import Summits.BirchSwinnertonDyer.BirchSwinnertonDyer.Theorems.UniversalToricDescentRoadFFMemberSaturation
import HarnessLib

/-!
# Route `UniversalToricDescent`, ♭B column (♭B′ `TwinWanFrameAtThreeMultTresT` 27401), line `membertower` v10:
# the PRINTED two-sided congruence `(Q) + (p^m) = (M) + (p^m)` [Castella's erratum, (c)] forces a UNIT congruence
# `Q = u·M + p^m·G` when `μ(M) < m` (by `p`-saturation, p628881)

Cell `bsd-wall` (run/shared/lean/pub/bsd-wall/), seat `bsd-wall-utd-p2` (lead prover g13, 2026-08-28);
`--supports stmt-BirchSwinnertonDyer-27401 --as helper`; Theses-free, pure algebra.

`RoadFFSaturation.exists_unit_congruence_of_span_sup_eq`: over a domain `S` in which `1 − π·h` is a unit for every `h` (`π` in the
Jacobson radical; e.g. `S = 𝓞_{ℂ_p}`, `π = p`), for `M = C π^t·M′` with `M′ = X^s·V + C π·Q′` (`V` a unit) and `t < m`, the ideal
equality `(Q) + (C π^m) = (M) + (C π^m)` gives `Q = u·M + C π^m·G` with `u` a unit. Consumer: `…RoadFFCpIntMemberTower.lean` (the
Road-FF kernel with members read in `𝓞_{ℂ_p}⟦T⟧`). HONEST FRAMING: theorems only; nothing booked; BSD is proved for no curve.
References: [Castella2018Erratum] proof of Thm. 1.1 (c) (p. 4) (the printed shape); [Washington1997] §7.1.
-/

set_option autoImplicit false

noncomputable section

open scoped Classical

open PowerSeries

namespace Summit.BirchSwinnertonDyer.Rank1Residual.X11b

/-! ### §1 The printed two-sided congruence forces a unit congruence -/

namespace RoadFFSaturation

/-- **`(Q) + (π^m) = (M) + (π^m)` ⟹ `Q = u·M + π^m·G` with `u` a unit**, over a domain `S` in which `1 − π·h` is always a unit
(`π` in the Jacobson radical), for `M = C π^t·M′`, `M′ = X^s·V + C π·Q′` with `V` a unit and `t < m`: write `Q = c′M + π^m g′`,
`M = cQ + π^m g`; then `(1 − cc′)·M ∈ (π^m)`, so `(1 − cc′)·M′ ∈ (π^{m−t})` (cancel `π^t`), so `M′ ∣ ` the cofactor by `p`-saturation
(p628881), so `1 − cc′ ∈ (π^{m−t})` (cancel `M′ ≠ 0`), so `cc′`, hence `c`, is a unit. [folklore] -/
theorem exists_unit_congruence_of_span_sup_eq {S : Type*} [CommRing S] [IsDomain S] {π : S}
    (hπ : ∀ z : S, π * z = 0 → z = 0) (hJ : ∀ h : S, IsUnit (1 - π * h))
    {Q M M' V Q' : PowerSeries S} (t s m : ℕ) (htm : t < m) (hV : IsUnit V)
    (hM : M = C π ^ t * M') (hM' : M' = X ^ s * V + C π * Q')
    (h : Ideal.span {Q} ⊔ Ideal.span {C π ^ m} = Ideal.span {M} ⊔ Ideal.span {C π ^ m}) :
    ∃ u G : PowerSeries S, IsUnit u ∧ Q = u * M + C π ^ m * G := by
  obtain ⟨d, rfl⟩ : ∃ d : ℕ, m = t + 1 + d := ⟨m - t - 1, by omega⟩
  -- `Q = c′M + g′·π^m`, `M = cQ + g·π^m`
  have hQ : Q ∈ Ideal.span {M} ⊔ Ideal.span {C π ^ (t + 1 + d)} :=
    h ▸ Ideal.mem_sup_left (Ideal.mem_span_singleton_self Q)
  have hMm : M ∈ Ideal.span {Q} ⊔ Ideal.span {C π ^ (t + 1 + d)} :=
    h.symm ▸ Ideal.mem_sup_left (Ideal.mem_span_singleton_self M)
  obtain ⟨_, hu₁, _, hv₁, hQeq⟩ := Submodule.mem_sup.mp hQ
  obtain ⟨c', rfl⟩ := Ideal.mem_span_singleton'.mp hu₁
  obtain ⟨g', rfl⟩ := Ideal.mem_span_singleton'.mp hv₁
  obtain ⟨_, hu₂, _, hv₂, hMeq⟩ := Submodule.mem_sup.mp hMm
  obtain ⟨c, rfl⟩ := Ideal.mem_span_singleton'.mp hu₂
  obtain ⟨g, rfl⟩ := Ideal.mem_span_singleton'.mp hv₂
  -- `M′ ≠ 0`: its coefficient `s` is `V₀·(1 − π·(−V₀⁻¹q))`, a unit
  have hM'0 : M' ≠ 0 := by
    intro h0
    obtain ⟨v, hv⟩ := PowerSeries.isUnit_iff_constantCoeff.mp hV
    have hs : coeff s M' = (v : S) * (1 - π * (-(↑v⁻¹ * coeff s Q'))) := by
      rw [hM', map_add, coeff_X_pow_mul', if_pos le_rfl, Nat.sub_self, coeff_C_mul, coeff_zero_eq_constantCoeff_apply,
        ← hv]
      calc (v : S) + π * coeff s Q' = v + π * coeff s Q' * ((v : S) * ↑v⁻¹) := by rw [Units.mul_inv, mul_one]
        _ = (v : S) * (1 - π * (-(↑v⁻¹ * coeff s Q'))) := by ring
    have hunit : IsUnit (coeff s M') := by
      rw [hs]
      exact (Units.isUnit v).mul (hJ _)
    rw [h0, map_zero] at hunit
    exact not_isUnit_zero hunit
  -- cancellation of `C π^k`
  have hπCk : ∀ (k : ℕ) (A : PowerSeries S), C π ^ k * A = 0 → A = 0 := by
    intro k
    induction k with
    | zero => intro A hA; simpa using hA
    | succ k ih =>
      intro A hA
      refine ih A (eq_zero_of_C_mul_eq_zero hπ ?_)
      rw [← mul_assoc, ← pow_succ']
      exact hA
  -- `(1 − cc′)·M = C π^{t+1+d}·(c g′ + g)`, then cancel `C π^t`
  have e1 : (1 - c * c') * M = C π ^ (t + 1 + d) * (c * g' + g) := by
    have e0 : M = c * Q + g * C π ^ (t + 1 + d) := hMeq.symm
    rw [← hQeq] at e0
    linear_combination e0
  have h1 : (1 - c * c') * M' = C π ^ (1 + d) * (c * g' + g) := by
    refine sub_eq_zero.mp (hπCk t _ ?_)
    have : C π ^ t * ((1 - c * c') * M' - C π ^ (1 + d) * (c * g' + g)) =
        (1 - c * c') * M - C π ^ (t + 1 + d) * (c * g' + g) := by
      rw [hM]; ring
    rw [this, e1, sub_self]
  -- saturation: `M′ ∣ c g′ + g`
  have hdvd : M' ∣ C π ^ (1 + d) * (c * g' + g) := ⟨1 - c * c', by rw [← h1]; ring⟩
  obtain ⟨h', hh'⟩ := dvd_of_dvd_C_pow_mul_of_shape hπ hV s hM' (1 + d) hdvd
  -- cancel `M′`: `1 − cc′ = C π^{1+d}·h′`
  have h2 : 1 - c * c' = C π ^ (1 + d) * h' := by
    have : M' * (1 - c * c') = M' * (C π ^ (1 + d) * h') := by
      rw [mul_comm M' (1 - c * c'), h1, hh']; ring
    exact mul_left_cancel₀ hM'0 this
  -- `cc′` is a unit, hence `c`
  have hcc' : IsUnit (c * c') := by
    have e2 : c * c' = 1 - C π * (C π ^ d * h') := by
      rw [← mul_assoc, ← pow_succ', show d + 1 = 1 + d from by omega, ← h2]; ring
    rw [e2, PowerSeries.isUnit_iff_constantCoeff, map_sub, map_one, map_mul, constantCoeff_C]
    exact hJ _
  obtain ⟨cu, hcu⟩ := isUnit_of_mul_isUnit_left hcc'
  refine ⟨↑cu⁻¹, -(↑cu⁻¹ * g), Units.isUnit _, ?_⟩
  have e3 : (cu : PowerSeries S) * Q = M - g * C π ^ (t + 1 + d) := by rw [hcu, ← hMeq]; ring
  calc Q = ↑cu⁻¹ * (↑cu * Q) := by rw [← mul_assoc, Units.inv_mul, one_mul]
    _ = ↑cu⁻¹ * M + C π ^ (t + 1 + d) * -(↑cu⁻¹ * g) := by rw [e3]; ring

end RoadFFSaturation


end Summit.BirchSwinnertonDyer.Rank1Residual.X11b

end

Description of the task: The response consists of the lines above that contain "this".

Written answer:
    rw [this, e1, sub_self]
    exact mul_left_cancel₀ hM'0 this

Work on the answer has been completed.